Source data
import Summits.KontsevichZagierPeriods.KontsevichZagierPeriods.Theorems.GpcLegendreLemniscatic.Negative.ChainStart
import Summits.KontsevichZagierPeriods.KontsevichZagierPeriods.Theorems.GrothendieckGpcLegendreLemniscaticStubFibration
import Summits.KontsevichZagierPeriods.KontsevichZagierPeriods.Theorems.GrothendieckGpcLegendreLemniscaticStubPencilCalculus
import Summits.KontsevichZagierPeriods.KontsevichZagierPeriods.Theorems.GrothendieckGpcLegendreLemniscaticStubConicPencil
import Summits.KontsevichZagierPeriods.KontsevichZagierPeriods.Theorems.UnfoldedStokesLegendreAllModuliStubStripNewtonLeibniz
import Summits.KontsevichZagierPeriods.KontsevichZagierPeriods.Theorems.UnfoldedStokesLegendreAllModuliStubHalfLineTail

/-!
# `GpcLegendreLemniscatic` (stmt-KontsevichZagierPeriods-0280) — line `hyperbola-fibration-conic`: the crux

**Theorem.** Legendre's relation at the lemniscatic modulus, `2E(1/√2)K(1/√2) − K(1/√2)² = π/2`, is
*KZ-accessible*: for every `r : KZ.IntegralRep 2` with domain `(0,1)²` and integrand
`(2e(x₀) − k(x₀))·k(x₁)` (`k`, `e` the `K(1/√2)`, `E(1/√2)` densities) and every `r' : KZ.IntegralRep 1`
with domain `ℝ` and integrand `1/(2(1+x²))`, one passes from `r` to `r'` by the four moves of the
Kontsevich–Zagier calculus (`KZ.Equivalent r r'`) — route Grothendieck, crux of rank 5 (shared with
VeryGoodTransfer `LegendreCompiled`, ZeroPortrait, UnfoldedStokes `LegendreLemniscatic`).

## The chain (every intermediate representation absolutely convergent, every map ℚ-semialgebraic)

Write `z 0, z 1` for coordinates on `Fin 2 → ℝ`. By `gpcLegendre_iff` (Theorems/…/Negative/Canonical) it
suffices to treat the canonical pair `legendreRep = [g]·[k]`, `arctanRep = [ℝ, 1/(2(1+y²))]`.

* **M0 quartic twist** (registered stub `stub_quarticTwist`; in the tree as
  `GpcLegendreLemniscaticNegative.equivalent_legendreRep_lemniscateRep`, `Negative/ChainStart`): Lawden's `x = √(1 − t²)` in each factor (two rule-(2)
  moves glued by `Equivalent.prod`): `legendreRep ~ [(0,1)², 2z0²/(√(1−z0⁴)√(1−z1⁴))]` — the
  lemniscatic product `2·∫t²dt/√(1−t⁴) · ∫dt/√(1−t⁴)` (Euler 1738/1782).
* **M1 hyperbola fibration** (`stub_fibration`): the one-coordinate substitution
  `z ↦ update z 1 (z0·z1)` (pencil `t = x₀x₁`, fibre coordinate `y = x₀`), Jacobian `z0`, rule (2):
  `~ [{0 < z1 < z0 < 1}, 2z0³/(√(1−z0⁴)√(z0⁴−z1⁴))]`.
* **M2 conic rationalisation** (`stub_pencilCalculus`, `stub_conicPencil`): on the fibre `z1 = t` the
  restricted form is a period of the conic `v² = (1−u)(u−t⁴)` (`u = y⁴`); the one-coordinate
  substitution `z ↦ update z 0 w`, `w = √((y⁴−t⁴)/(1−y⁴)) ∈ (0,∞)`, has Jacobian
  `∂w/∂y = 2y³(1−t⁴)/(w(1−y⁴)²)` and `1 + w² = (1−t⁴)/(1−y⁴)`, so the pull-back identity
  `2y³/(√(1−y⁴)√(y⁴−t⁴)) = (1/(1+w²))·|∂w/∂y|` holds EXACTLY and rule (2) gives
  `~ [{0 < z0} ∩ {0 < z1 < 1}, 1/(1 + z0²)]` — `π` appears fibrewise as the conic period.
* **M3 Newton–Leibniz** (registered stub `stub_stripNewtonLeibniz`; the byte-identical statement was
  landed first by the sister line of crux `LegendreAllModuli` as
  `UnfoldedStokes.LegendreAllModuliLine.stub_stripNewtonLeibniz`, which is consumed here): ONE rule-(3) move along the last coordinate
  `t ∈ [0,1]` with the polynomial-in-`t` primitive `t/(1+w²)` (closed band vs open strip differ by null
  faces): `~ [(0,∞), 1/(1+y²)]`.
* **M4 half-line to line** (registered stub `stub_halfLineTail`; consumed from the sister line as
  `UnfoldedStokes.LegendreAllModuliLine.stub_halfLineTail`): reflection `y ↦ −y` (rule 2), halving the integrand
  (rule 1b), `ℝ ∖ {0} = (−∞,0) ∪ (0,∞)` (rule 1a) and the null point: `~ arctanRep`.

Exactly one Newton–Leibniz move is used (≥ 1 is necessary: `Negative/LoadBearing`,
`legendre_not_mem_closure_without_newtonLeibniz`) and additivity is used (necessary, Disproof §8); no
termwise transfer of `[k]·[k]` or `[e]·[k]` is attempted (impossible, `Negative/Strengthenings`): the twist
mixes the `E`- and `K`-parts before the fibration. No special value (`Γ(¼)`, Beta integrals), no
modulus deformation, no uniformisation enters: the only transcendental input is `∫ dw/(1+w²)`.

References: M. Kontsevich, D. Zagier, *Periods* (2001), §1.1–1.2; D. F. Lawden, *Elliptic Functions
and Applications* (1989), §3.8 (3.8.29), Ch. 3 Ex. 24–25, §4.3; H. McKean, V. Moll, *Elliptic Curves*
(1999), §2.4.
-/

noncomputable section

open Set
open Literature.NumberTheory.Transcendental
open Literature.NumberTheory.Transcendental.KZ
open Summit.KontsevichZagierPeriods.KontsevichZagierPeriods.Theses.Grothendieck (GpcLegendreLemniscatic)
open Summit.KontsevichZagierPeriods.Grothendieck.GpcLegendreLemniscaticNegative

namespace Summit.KontsevichZagierPeriods.Grothendieck.GpcLegendreLemniscaticLine

/-- **Legendre's relation at `k² = 1/2` is KZ-accessible** (crux `GpcLegendreLemniscatic` of route
Grothendieck, stmt-KontsevichZagierPeriods-0280): composition of the five moves M0–M4 of the line
`hyperbola-fibration-conic`, `legendreRep ~ q ~ T ~ p ~ a ~ arctanRep`, transported to every admissible
pair `(r, r')` by `gpcLegendre_iff`. [cite: KontsevichZagier2001, §1.2] -/
theorem GpcLegendreLemniscatic_proof : GpcLegendreLemniscatic := by
  -- M0 (registered stub `stub_quarticTwist`, supplied by `Negative/ChainStart`)
  have hM0 : ∃ q : IntegralRep 2, q.domain = unitSq ∧
      Set.EqOn q.integrand (fun x => 2 * x 0 ^ 2 / (Real.sqrt (1 - x 0 ^ 4) * Real.sqrt (1 - x 1 ^ 4))) unitSq ∧
      Equivalent legendreRep q :=
    ⟨lemniscateRep, lemniscateRep_domain, fun x _ => lemniscateRep_integrand_apply x,
      equivalent_legendreRep_lemniscateRep⟩
  obtain ⟨q, hqd, hqi, hq⟩ := hM0
  -- M1, M2 (this line's landed stubs)
  obtain ⟨T, hTd, hTi, hT⟩ := stub_fibration q hqd hqi
  obtain ⟨p, hpd, hpi, hp⟩ := stub_conicPencil stub_pencilCalculus T hTd hTi
  -- M3, M4 (registered stubs `stub_stripNewtonLeibniz`, `stub_halfLineTail`; byte-identical statements
  -- landed by the sister line of crux `LegendreAllModuli`, consumed directly)
  obtain ⟨a, had, hai, ha⟩ :=
    Summit.KontsevichZagierPeriods.UnfoldedStokes.LegendreAllModuliLine.stub_stripNewtonLeibniz p hpd hpi
  exact gpcLegendre_iff.mpr (hq.trans (hT.trans (hp.trans (ha.trans
    (Summit.KontsevichZagierPeriods.UnfoldedStokes.LegendreAllModuliLine.stub_halfLineTail a had hai)))))

end Summit.KontsevichZagierPeriods.Grothendieck.GpcLegendreLemniscaticLine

*Try it*. Filter the entries by the string "moves" and copy each matching line.

*Response to the task*.
with domain `ℝ` and integrand `1/(2(1+x²))`, one passes from `r` to `r'` by the four moves of the
  moves glued by `Equivalent.prod`): `legendreRep ~ [(0,1)², 2z0²/(√(1−z0⁴)√(1−z1⁴))]` — the
Grothendieck, stmt-KontsevichZagierPeriods-0280): composition of the five moves M0–M4 of the line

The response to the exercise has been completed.